IV. Nested Statements

We have already seen examples where one conditional statement is nested inside another. In this section, we will consider more examples of nested statements. Two of the most common examples are nested for statements and conditional statements nested inside while loops. Other combinations of nested statements also arise in practice, but if you master the two we consider here, you will be able to deal with whatever life throws at you!

A. Nested for Loops

Nested for loops occur in processing multidimensional arrays. The typical structure of such loops is shown below. If you trace this code, you will get a good idea of how nested loops work. We have deliberately kept things simple. The inner loop's body has just one statement (the output statement), and the only statement in the body of the outer loop is the inner for statement. No braces are therefore necessary in the body of either loop.

For i = 0 step 1 to 4 //outer(i)loop For j = 1 step 2 to 6 //inner(j)loop Output i, j End for //inner(j)loop End for //outer(i)loop

Trace through the code in the following example to see how nested for loops are executed.

Points to note:

· The inner loop will be executed completely (i.e., as many iterations as required) for each single iteration of the outer loop. In the example above, the inner loop executes three times ( j = 1, 3, 5). The values taken by i in the outer loop are 0, 1, 2, 3, and 4. But for each of these values of i, the inner loop executes three times. Thus the total number of lines in the output will be

5 * 3 = 15

The sequence of numbers that are output will show the values of i and j at each step.

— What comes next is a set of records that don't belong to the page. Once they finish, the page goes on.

/-- **Geometrically connected ⇔ connected base change to every geometric point** ([GortzWedhorn2020] Prop. 5.53 /
Cor. 5.54: over a field, geometric connectedness may be tested over algebraically closed extensions), for a morphism
to an ARBITRARY base `Y`: `f` is geometrically connected iff `X ×_Y Spec Ω` is connected for every field-valued point
`Spec Ω → Y` with `Ω` algebraically closed. [cite: GortzWedhorn2020, Prop. 5.53 and Cor. 5.54 (pp. 139–140)] -/
theorem geometricallyConnected_iff_forall_isAlgClosed {X Y : Scheme.{u}} (f : X ⟶ Y) :
    GeometricallyConnected f ↔ ∀ (Ω : Type u) [Field Ω] [IsAlgClosed Ω] (y : Spec (.of Ω) ⟶ Y),
      ConnectedSpace ↥(pullback f y) := by
  constructor
  · intro h Ω _ _ y
    exact pullback_of_geometrically h.geometrically_connectedSpace Ω y
  · intro h
    refine ⟨(geometrically_iff_of_isClosedUnderIsomorphisms (P := fun X : Scheme.{u} ↦ ConnectedSpace X)).mpr
      fun K _ y ↦ ?_⟩
    set y' : Spec (.of (AlgebraicClosure K)) ⟶ Spec (.of K) :=
      Spec.map (CommRingCat.ofHom (algebraMap K (AlgebraicClosure K)))
    -- `X ×_Y Spec K̄ = (X ×_Y Spec K) ×_K Spec K̄ → X ×_Y Spec K` is surjective with connected source
    haveI : ConnectedSpace ↥(pullback f (y' ≫ y)) := h (AlgebraicClosure K) (y' ≫ y)
    haveI : ConnectedSpace ↥(pullback (pullback.snd f y) y') :=
      (Scheme.homeoOfIso (pullbackLeftPullbackSndIso f y y')).symm.surjective.connectedSpace
        (Scheme.homeoOfIso (pullbackLeftPullbackSndIso f y y')).symm.continuous
    haveI : Surjective y' := surjective_specMap_ofHom_field (algebraMap K (AlgebraicClosure K))
    exact (pullback.fst (pullback.snd f y) y').surjective.connectedSpace
      (pullback.fst (pullback.snd f y) y').continuous

end FieldExtension

section FibreOfBaseChange

variable {W X Y Z : Scheme.{u}} {fst : W ⟶ X} {snd : W ⟶ Y} {f : X ⟶ Z} {g : Y ⟶ Z}

/-- **Fibre properties of a base change are read at the image point**: for a cartesian square `W = X ×_Z Y`
(`h : IsPullback fst snd f g`) and `y ∈ Y`, the fibre `W_y → Spec κ(y)` of `snd` is the base change of the fibre
`X_{g y} → Spec κ(g y)` of `f` along the field extension `κ(g y) → κ(y)` (Mathlib
`isPullback_fiberToSpecResidueField_of_isPullback`); so for `P` stable under base change and descending along fpqc
covers, `P (W_y → Spec κ(y)) ↔ P (X_{g y} → Spec κ(g y))`. [cite: EGAIV4, Prop. 17.7.4] [cite: StacksProject, Tag 02VL] -/
theorem iff_fiberToSpecResidueField_of_isPullback (P : MorphismProperty Scheme.{u}) [P.IsStableUnderBaseChange]
    [P.DescendsAlong (@Surjective ⊓ @Flat ⊓ @QuasiCompact)] (h : IsPullback fst snd f g) (y : Y) :
    P (snd.fiberToSpecResidueField y) ↔ P (f.fiberToSpecResidueField (g y)) :=
  iff_of_isPullback_specMap_ofHom (k := Z.residueField (g y)) (l := Y.residueField y)
    (g.residueFieldMap y).hom P (isPullback_fiberToSpecResidueField_of_isPullback h y)

/-- The fibre of a base change at `y` is smooth iff the fibre of the original morphism at the image point `g y` is.
[cite: EGAIV4, Prop. 17.7.4] [cite: StacksProject, Tag 02VL] -/
theorem smooth_fiberToSpecResidueField_iff_of_isPullback (h : IsPullback fst snd f g) (y : Y) :
    Smooth (snd.fiberToSpecResidueField y) ↔ Smooth (f.fiberToSpecResidueField (g y)) :=
  iff_fiberToSpecResidueField_of_isPullback @Smooth h y

/-- The fibre of a base change at `y` is geometrically connected iff the fibre of the original morphism at the image
point `g y` is. [cite: GortzWedhorn2020, Prop. 5.53 and Cor. 5.54 (pp. 139–140)] -/
theorem geometricallyConnected_fiberToSpecResidueField_iff_of_isPullback (h : IsPullback fst snd f g) (y : Y) :
    GeometricallyConnected (snd.fiberToSpecResidueField y) ↔
      GeometricallyConnected (f.fiberToSpecResidueField (g y)) :=
  geometricallyConnected_iff_of_isPullback_specMap_ofHom (k := Z.residueField (g y)) (l := Y.residueField y)
    (g.residueFieldMap y).hom (isPullback_fiberToSpecResidueField_of_isPullback h y)

/-! ## §2 The range criterion: `g(T) ⊆ U₁(f)` iff the base change of `f` along `g` is smooth with geometrically
connected fibres -/

/-- **Range criterion, fibrewise form** (no properness, no flatness): for a cartesian square `W = X ×_Z Y`, the image
of `g` lies in `U₁(f) = {z | X_z smooth and geometrically connected}` iff every fibre of `W → Y` is smooth and
geometrically connected. [cite: MumfordFogartyKirwan1994, Ch. 7 §2, Prop. 7.3, proof, step (I) (pp. 132–133)] -/
theorem range_subset_setOf_iff_forall_fiber (h : IsPullback fst snd f g) :
    Set.range g ⊆ {z : Z | Smooth (f.fiberToSpecResidueField z) ∧
        GeometricallyConnected (f.fiberToSpecResidueField z)} ↔
      ∀ y, Smooth (snd.fiberToSpecResidueField y) ∧ GeometricallyConnected (snd.fiberToSpecResidueField y) := by
  rw [Set.range_subset_iff]
  refine forall_congr' fun y => ?_
  rw [Set.mem_setOf_eq, smooth_fiberToSpecResidueField_iff_of_isPullback h y,
    geometricallyConnected_fiberToSpecResidueField_iff_of_isPullback h y]

/-- For a flat morphism locally of finite presentation, smoothness is fibrewise ([EGAIV4] Thm. 17.5.1, Mathlib
`Smooth.of_smooth_fiberToSpecResidueField`), and so is geometric connectedness (Mathlib
`GeometricallyConnected.iff_geometricallyConnected_fiber`); both transported to the base change `snd` of `f`.
[cite: EGAIV4, Thm. 17.5.1] [cite: StacksProject, Tag 01V8] -/
theorem smooth_and_geometricallyConnected_iff_forall_fiber [LocallyOfFinitePresentation f] [Flat f]
    (h : IsPullback fst snd f g) :
    (Smooth snd ∧ GeometricallyConnected snd) ↔
      ∀ y, Smooth (snd.fiberToSpecResidueField y) ∧ GeometricallyConnected (snd.fiberToSpecResidueField y) := by
  haveI : Flat snd := MorphismProperty.of_isPullback h inferInstance
  haveI : LocallyOfFinitePresentation snd := MorphismProperty.of_isPullback h inferInstance
  rw [forall_and, GeometricallyConnected.iff_geometricallyConnected_fiber]
  refine and_congr_left fun _ => ⟨fun hs y => ?_, fun hs => Smooth.of_smooth_fiberToSpecResidueField snd hs⟩
  exact MorphismProperty.of_isPullback (P := @Smooth)
    (IsPullback.of_hasPullback snd (Y.fromSpecResidueField y)) hs

/-- **Range criterion** ([MumfordFogartyKirwan1994] Prop. 7.3, proof, step (I), «`U₁` is a subfunctor … represented by
an open subset»): for `f : X → Z` flat and locally of finite presentation and a cartesian square `W = X ×_Z Y` along
`g : Y → Z`, the image of `g` lies in `U₁(f)` iff `W → Y` is smooth and geometrically connected.
[cite: MumfordFogartyKirwan1994, Ch. 7 §2, Prop. 7.3, proof, step (I) (pp. 132–133)] [cite: EGAIV4, Thm. 17.5.1] -/
theorem range_subset_setOf_iff_smooth_and_geometricallyConnected [LocallyOfFinitePresentation f] [Flat f]
    (h : IsPullback fst snd f g) :
    Set.range g ⊆ {z : Z | Smooth (f.fiberToSpecResidueField z) ∧
        GeometricallyConnected (f.fiberToSpecResidueField z)} ↔
      Smooth snd ∧ GeometricallyConnected snd := by
  rw [range_subset_setOf_iff_forall_fiber h, smooth_and_geometricallyConnected_iff_forall_fiber h]

/-- **Range criterion, geometric-points form** (MFK's wording «smooth with connected geometric fibres»): for `f` flat
and locally of finite presentation and a cartesian square `W = X ×_Z Y`, the image of `g` lies in `U₁(f)` iff for every
geometric point `x : Spec Ω → Y` (`Ω` algebraically closed) the base change `W ×_Y Spec Ω → Spec Ω` is smooth and
`W ×_Y Spec Ω` is connected. [cite: MumfordFogartyKirwan1994, Ch. 7 §2, Prop. 7.3, proof, step (I) (pp. 132–133)]
[cite: GortzWedhorn2020, Prop. 5.53 and Cor. 5.54 (pp. 139–140)] -/
theorem range_subset_setOf_iff_forall_isAlgClosed [LocallyOfFinitePresentation f] [Flat f]
    (h : IsPullback fst snd f g) :
    Set.range g ⊆ {z : Z | Smooth (f.fiberToSpecResidueField z) ∧
        GeometricallyConnected (f.fiberToSpecResidueField z)} ↔
      ∀ (Ω : Type u) [Field Ω] [IsAlgClosed Ω] (x : Spec (.of Ω) ⟶ Y),
        Smooth (pullback.snd snd x) ∧ ConnectedSpace ↥(pullback snd x) := by
  rw [range_subset_setOf_iff_smooth_and_geometricallyConnected h]
  constructor
  · rintro ⟨hs, hc⟩ Ω _ _ x
    exact ⟨inferInstance, pullback_of_geometrically hc.geometrically_connectedSpace Ω x⟩
  · intro H
    haveI : Flat snd := MorphismProperty.of_isPullback h inferInstance
    haveI : LocallyOfFinitePresentation snd := MorphismProperty.of_isPullback h inferInstance
    -- smoothness: test at the geometric point over each `y`, then descend along `κ(y) → κ(y)‾`
    refine ⟨Smooth.of_smooth_fiberToSpecResidueField snd fun y => ?_,
      (geometricallyConnected_iff_forall_isAlgClosed snd).2 fun Ω _ _ x => (H Ω x).2⟩
    set ι : Y.residueField y →+* AlgebraicClosure (Y.residueField y) :=
      algebraMap (Y.residueField y) (AlgebraicClosure (Y.residueField y))
    set y' : Spec (.of (AlgebraicClosure (Y.residueField y))) ⟶ Spec (Y.residueField y) :=
      Spec.map (CommRingCat.ofHom ι)
    have hx := (H (AlgebraicClosure (Y.residueField y)) (y' ≫ Y.fromSpecResidueField y)).1
    -- `W ×_Y Spec κ(y)‾ = W_y ⊗_{κ(y)} κ(y)‾`
    have e : pullback.snd (snd.fiberToSpecResidueField y) y' =
        (pullbackLeftPullbackSndIso snd (Y.fromSpecResidueField y) y').hom ≫
          pullback.snd snd (y' ≫ Y.fromSpecResidueField y) :=
      (pullbackLeftPullbackSndIso_hom_snd snd (Y.fromSpecResidueField y) y').symm
    have hs' : Smooth (pullback.snd (snd.fiberToSpecResidueField y) y') := by
      rw [e]; infer_instance
    exact (smooth_iff_of_isPullback_specMap_ofHom ι
      (IsPullback.of_hasPullback (snd.fiberToSpecResidueField y) y')).1 hs'

/-- **Universal property of an open with carrier `U₁(f)`** ([GortzWedhorn2020] Thm. 8.9: open subfunctors are
represented by open subschemes): if `U ⊆ Z` is open with underlying set `U₁(f)`, then for `f` flat and locally of finite
presentation and every cartesian square `W = X ×_Z Y` along `g : Y → Z`, `g` factors (uniquely) through `U ↪ Z` iff
`W → Y` is smooth and geometrically connected. [cite: GortzWedhorn2020, Thm. 8.9 (p. 212)]
[cite: MumfordFogartyKirwan1994, Ch. 7 §2, Prop. 7.3, proof, step (I) (pp. 132–133)] -/
theorem existsUnique_comp_ι_iff_smooth_and_geometricallyConnected [LocallyOfFinitePresentation f] [Flat f]
    (U : Z.Opens) (hU : (U : Set Z) = {z : Z | Smooth (f.fiberToSpecResidueField z) ∧
      GeometricallyConnected (f.fiberToSpecResidueField z)}) (h : IsPullback fst snd f g) :
    (∃! g' : Y ⟶ (U : Scheme.{u}), g' ≫ U.ι = g) ↔ Smooth snd ∧ GeometricallyConnected snd := by
  rw [Motives.existsUnique_comp_opensι_eq_iff_range_subset, hU,
    range_subset_setOf_iff_smooth_and_geometricallyConnected h]

/-- Fibrewise variant of `existsUnique_comp_ι_iff_smooth_and_geometricallyConnected` (no flatness needed): `g` factors
through the open `U` with carrier `U₁(f)` iff every fibre of `W → Y` is smooth and geometrically connected.
[cite: GortzWedhorn2020, Thm. 8.9 (p. 212)] -/
theorem existsUnique_comp_ι_iff_forall_fiber (U : Z.Opens)
    (hU : (U : Set Z) = {z : Z | Smooth (f.fiberToSpecResidueField z) ∧
      GeometricallyConnected (f.fiberToSpecResidueField z)}) (h : IsPullback fst snd f g) :
    (∃! g' : Y ⟶ (U : Scheme.{u}), g' ≫ U.ι = g) ↔
      ∀ y, Smooth (snd.fiberToSpecResidueField y) ∧ GeometricallyConnected (snd.fiberToSpecResidueField y) := by
  rw [Motives.existsUnique_comp_opensι_eq_iff_range_subset, hU, range_subset_setOf_iff_forall_fiber h]

end FibreOfBaseChange

/-! ## §3 MFK Prop. 7.3, step (I): the open subscheme `U₁ ↪ S` represents «smooth with geometrically connected fibres» -/

section Locus

variable {X S : Scheme.{0}} (p : X ⟶ S) [IsProper p] [Flat p] [IsLocallyNoetherian S]

/-- **THE LOCUS OF SMOOTH GEOMETRICALLY CONNECTED FIBRES REPRESENTS ITS FUNCTOR** ([MumfordFogartyKirwan1994] Prop. 7.3,
proof, step (I)): for `p : X → S` proper and flat over a locally noetherian `S` there is an open `U ⊆ S` with underlying
set `{s | X_s → Spec κ(s) smooth and geometrically connected}` (★ `isOpen_setOf_smooth_and_geometricallyConnected_fiber`)
such that for every `g : T → S` and every cartesian square `X_T → T` of `p` along `g`, `g` factors (uniquely) through
`U ↪ S` iff `X_T → T` is smooth and geometrically connected.
[cite: MumfordFogartyKirwan1994, Ch. 7 §2, Prop. 7.3, proof, step (I) (pp. 132–133)] [cite: GortzWedhorn2020, Thm. 8.9 (p. 212)] -/
theorem exists_opens_forall_existsUnique_comp_ι_iff_smooth_and_geometricallyConnected :
    ∃ U : S.Opens, (U : Set S) = {s : S | Smooth (p.fiberToSpecResidueField s) ∧
        GeometricallyConnected (p.fiberToSpecResidueField s)} ∧
      ∀ {T XT : Scheme.{0}} (g : T ⟶ S) {pr : XT ⟶ X} {pT : XT ⟶ T} (_ : IsPullback pr pT p g),
        (∃! g' : T ⟶ (U : Scheme.{0}), g' ≫ U.ι = g) ↔ Smooth pT ∧ GeometricallyConnected pT :=
  ⟨⟨_, isOpen_setOf_smooth_and_geometricallyConnected_fiber p⟩, rfl, fun _ _ _ H =>
    existsUnique_comp_ι_iff_smooth_and_geometricallyConnected _ rfl H⟩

· It is necessary to ensure that the two loops use different loop indices. What would happen if the inner loop also used i as the index ?

Here is a somewhat more complicated example that illustrates the use of nested for loops. Suppose you are asked to write a program that prints the following output:

1

1 2

1 2 3

1 2 3 4

1 2 3 4 5

How would you do this task? Naturally, we reject the obvious solution , which does not use any loops! You should stop here and try to do this problem on your own (give yourself plenty of time) before reading further. Then look at our solution to the problem using nested for loops .

Exercise: Before you go on, do this code analysis exercise involving nested for loops .

B. Nested Conditional Inside Loop

As an example of synthesizing code that will have a conditional statement inside a while loop, we will write a program that mimics tie breakers in tennis. If both players have won six games apiece in a set, a tie-breaker set may be played. The first player to score seven or more points, while also leading by two or more points, wins the tie-breaker set.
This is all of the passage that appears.